Exactly as they appear, copy the lines from the start of the entries below to the line containing "# theories. II*, Commun.", both ends included.

====

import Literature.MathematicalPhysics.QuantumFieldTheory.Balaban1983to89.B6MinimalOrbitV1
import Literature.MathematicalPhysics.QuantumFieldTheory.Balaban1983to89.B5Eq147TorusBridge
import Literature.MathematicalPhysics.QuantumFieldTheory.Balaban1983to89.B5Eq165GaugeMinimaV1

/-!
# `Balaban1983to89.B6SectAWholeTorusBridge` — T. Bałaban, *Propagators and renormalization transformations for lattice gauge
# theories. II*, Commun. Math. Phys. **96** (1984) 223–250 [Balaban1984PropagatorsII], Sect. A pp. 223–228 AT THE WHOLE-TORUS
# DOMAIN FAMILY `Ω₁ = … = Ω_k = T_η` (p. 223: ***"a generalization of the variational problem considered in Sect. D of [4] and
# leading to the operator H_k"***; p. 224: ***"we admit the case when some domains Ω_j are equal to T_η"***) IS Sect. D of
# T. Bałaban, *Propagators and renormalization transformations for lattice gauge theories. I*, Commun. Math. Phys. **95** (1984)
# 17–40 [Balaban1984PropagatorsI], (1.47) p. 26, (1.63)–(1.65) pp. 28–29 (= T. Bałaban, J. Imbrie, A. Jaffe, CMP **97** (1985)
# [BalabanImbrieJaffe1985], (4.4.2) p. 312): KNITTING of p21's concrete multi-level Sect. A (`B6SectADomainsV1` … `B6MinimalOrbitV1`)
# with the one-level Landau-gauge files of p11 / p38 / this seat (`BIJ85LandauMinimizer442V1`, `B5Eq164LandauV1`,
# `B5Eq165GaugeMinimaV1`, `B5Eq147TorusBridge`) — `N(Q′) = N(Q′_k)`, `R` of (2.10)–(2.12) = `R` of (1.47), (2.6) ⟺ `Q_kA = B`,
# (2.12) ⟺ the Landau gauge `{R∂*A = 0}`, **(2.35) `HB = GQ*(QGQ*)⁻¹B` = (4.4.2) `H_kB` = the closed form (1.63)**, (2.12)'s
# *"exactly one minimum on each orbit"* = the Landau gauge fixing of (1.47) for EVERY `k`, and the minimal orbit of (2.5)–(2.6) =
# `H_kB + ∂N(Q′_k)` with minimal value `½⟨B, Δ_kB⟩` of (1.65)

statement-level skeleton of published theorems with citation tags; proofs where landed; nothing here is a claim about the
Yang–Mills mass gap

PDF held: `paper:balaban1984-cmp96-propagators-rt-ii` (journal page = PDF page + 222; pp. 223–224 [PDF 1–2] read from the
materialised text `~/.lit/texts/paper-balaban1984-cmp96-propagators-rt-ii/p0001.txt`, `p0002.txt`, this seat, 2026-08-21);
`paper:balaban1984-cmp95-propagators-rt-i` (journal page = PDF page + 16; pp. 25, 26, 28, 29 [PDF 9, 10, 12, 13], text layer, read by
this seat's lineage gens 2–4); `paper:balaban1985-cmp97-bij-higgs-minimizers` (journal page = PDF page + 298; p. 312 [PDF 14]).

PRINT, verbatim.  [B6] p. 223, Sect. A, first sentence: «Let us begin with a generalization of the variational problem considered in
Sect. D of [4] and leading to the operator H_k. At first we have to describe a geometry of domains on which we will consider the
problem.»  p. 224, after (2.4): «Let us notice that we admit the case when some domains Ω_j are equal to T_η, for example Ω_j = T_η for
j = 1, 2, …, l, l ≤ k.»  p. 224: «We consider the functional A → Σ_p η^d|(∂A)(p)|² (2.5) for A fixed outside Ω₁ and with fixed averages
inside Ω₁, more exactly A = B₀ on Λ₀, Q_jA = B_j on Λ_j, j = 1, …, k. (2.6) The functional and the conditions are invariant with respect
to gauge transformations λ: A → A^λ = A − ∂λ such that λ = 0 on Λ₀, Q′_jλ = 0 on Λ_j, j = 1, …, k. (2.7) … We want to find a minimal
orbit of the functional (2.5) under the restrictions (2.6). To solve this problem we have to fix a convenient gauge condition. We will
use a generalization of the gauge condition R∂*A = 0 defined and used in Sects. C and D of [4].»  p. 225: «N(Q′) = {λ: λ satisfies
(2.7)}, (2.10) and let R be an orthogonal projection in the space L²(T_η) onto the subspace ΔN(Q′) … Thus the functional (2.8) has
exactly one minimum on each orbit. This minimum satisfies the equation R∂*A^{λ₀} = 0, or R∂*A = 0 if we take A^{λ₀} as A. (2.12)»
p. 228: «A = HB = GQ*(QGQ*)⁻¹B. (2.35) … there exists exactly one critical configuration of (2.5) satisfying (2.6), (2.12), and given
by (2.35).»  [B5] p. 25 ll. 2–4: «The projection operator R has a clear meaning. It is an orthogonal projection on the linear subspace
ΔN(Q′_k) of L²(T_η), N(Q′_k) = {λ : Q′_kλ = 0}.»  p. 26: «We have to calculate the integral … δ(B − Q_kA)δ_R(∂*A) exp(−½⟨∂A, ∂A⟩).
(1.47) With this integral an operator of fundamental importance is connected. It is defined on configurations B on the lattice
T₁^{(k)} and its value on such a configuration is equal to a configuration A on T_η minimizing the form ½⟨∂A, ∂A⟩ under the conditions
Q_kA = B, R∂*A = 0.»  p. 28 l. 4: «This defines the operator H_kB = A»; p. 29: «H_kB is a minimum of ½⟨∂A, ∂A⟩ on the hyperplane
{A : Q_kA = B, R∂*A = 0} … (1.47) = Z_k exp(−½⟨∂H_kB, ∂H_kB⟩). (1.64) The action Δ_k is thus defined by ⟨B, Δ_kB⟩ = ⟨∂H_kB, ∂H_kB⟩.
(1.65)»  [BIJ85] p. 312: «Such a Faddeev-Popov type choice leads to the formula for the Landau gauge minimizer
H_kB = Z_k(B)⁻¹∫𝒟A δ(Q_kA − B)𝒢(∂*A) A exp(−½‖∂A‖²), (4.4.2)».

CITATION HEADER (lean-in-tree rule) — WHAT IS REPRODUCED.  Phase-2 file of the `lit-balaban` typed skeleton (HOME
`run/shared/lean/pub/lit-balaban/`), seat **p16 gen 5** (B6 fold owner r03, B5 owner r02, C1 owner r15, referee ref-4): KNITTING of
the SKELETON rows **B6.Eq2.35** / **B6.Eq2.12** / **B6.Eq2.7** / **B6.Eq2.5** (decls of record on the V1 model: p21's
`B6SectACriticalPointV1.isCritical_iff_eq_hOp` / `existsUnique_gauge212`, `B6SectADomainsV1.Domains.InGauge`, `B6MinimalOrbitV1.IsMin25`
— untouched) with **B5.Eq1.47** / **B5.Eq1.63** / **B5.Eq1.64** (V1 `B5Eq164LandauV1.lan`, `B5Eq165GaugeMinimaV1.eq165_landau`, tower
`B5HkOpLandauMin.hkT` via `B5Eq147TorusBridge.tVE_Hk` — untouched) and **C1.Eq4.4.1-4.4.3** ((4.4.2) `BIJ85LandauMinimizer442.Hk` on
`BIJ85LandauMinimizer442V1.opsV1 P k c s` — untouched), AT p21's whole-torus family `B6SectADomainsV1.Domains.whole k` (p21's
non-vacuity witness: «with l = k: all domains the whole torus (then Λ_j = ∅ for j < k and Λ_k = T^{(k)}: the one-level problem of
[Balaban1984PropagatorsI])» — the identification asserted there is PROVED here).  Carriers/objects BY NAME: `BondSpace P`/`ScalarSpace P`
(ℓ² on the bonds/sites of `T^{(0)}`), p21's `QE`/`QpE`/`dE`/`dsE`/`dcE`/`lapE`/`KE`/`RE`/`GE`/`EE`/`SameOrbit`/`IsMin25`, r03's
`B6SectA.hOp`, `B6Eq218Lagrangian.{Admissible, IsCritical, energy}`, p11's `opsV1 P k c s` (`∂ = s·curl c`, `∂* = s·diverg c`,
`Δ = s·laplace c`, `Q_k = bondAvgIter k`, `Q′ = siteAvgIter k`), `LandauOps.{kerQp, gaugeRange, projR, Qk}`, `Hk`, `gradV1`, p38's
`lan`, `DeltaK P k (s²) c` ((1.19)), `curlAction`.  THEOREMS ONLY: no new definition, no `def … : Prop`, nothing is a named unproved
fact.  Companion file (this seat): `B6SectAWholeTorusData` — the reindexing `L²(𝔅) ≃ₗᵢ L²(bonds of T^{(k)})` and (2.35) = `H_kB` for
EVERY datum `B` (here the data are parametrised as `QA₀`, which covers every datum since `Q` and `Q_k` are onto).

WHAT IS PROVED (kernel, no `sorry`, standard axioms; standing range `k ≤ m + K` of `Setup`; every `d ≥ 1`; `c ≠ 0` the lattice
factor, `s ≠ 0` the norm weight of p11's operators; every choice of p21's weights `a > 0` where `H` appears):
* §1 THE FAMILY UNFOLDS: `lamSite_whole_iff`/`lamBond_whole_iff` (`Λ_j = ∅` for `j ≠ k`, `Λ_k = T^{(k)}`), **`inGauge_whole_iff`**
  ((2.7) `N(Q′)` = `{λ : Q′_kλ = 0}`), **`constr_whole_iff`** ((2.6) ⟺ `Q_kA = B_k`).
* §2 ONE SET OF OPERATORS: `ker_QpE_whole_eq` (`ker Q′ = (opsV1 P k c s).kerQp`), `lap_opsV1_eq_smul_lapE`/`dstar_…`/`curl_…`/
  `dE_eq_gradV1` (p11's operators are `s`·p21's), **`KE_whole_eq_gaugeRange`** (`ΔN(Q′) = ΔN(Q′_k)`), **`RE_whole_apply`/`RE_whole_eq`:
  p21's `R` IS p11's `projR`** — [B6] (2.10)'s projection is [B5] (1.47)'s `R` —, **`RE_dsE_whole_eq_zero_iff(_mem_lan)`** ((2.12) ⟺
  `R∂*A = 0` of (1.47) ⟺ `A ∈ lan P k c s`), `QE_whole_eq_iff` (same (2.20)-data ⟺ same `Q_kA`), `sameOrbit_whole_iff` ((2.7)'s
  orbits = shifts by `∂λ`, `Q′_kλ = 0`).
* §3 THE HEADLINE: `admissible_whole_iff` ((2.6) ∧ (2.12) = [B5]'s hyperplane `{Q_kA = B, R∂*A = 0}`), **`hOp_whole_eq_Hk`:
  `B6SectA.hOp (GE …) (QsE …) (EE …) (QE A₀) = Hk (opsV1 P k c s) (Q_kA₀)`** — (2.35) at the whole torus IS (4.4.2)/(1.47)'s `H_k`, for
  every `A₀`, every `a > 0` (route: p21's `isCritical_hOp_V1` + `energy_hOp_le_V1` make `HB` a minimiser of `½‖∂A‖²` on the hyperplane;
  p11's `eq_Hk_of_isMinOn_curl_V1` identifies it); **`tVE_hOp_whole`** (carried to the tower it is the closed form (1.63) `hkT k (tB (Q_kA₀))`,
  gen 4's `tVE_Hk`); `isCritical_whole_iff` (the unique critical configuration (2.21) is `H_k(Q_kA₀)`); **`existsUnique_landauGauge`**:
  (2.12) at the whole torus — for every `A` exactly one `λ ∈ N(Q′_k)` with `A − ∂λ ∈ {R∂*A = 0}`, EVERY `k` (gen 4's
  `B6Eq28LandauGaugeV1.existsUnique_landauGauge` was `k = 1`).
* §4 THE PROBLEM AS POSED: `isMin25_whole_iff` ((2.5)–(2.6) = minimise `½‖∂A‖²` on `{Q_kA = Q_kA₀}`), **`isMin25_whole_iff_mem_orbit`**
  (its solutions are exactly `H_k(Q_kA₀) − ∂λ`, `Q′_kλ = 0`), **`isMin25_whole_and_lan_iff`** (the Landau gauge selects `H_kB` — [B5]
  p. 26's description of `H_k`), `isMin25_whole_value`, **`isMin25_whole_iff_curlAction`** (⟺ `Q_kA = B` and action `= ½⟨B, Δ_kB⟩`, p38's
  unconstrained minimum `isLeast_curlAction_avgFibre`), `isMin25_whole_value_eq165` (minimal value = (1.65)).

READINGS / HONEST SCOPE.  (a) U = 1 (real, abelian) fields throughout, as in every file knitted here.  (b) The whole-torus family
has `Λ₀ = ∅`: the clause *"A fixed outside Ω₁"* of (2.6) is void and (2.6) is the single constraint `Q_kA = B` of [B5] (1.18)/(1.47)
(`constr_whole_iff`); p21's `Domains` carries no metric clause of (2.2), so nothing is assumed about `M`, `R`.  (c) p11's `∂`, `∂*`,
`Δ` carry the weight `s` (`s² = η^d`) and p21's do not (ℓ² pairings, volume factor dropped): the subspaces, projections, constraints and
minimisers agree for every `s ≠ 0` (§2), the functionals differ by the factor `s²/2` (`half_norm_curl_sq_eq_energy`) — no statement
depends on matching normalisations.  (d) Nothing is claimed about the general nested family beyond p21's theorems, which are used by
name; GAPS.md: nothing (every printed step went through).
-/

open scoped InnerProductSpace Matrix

====

## Answer space
import Literature.MathematicalPhysics.QuantumFieldTheory.Balaban1983to89.B6MinimalOrbitV1
import Literature.MathematicalPhysics.QuantumFieldTheory.Balaban1983to89.B5Eq147TorusBridge
import Literature.MathematicalPhysics.QuantumFieldTheory.Balaban1983to89.B5Eq165GaugeMinimaV1

/-!
# `Balaban1983to89.B6SectAWholeTorusBridge` — T. Bałaban, *Propagators and renormalization transformations for lattice gauge
# theories. II*, Commun. Math. Phys. **96** (1984) 223–250 [Balaban1984PropagatorsII], Sect. A pp. 223–228 AT THE WHOLE-TORUS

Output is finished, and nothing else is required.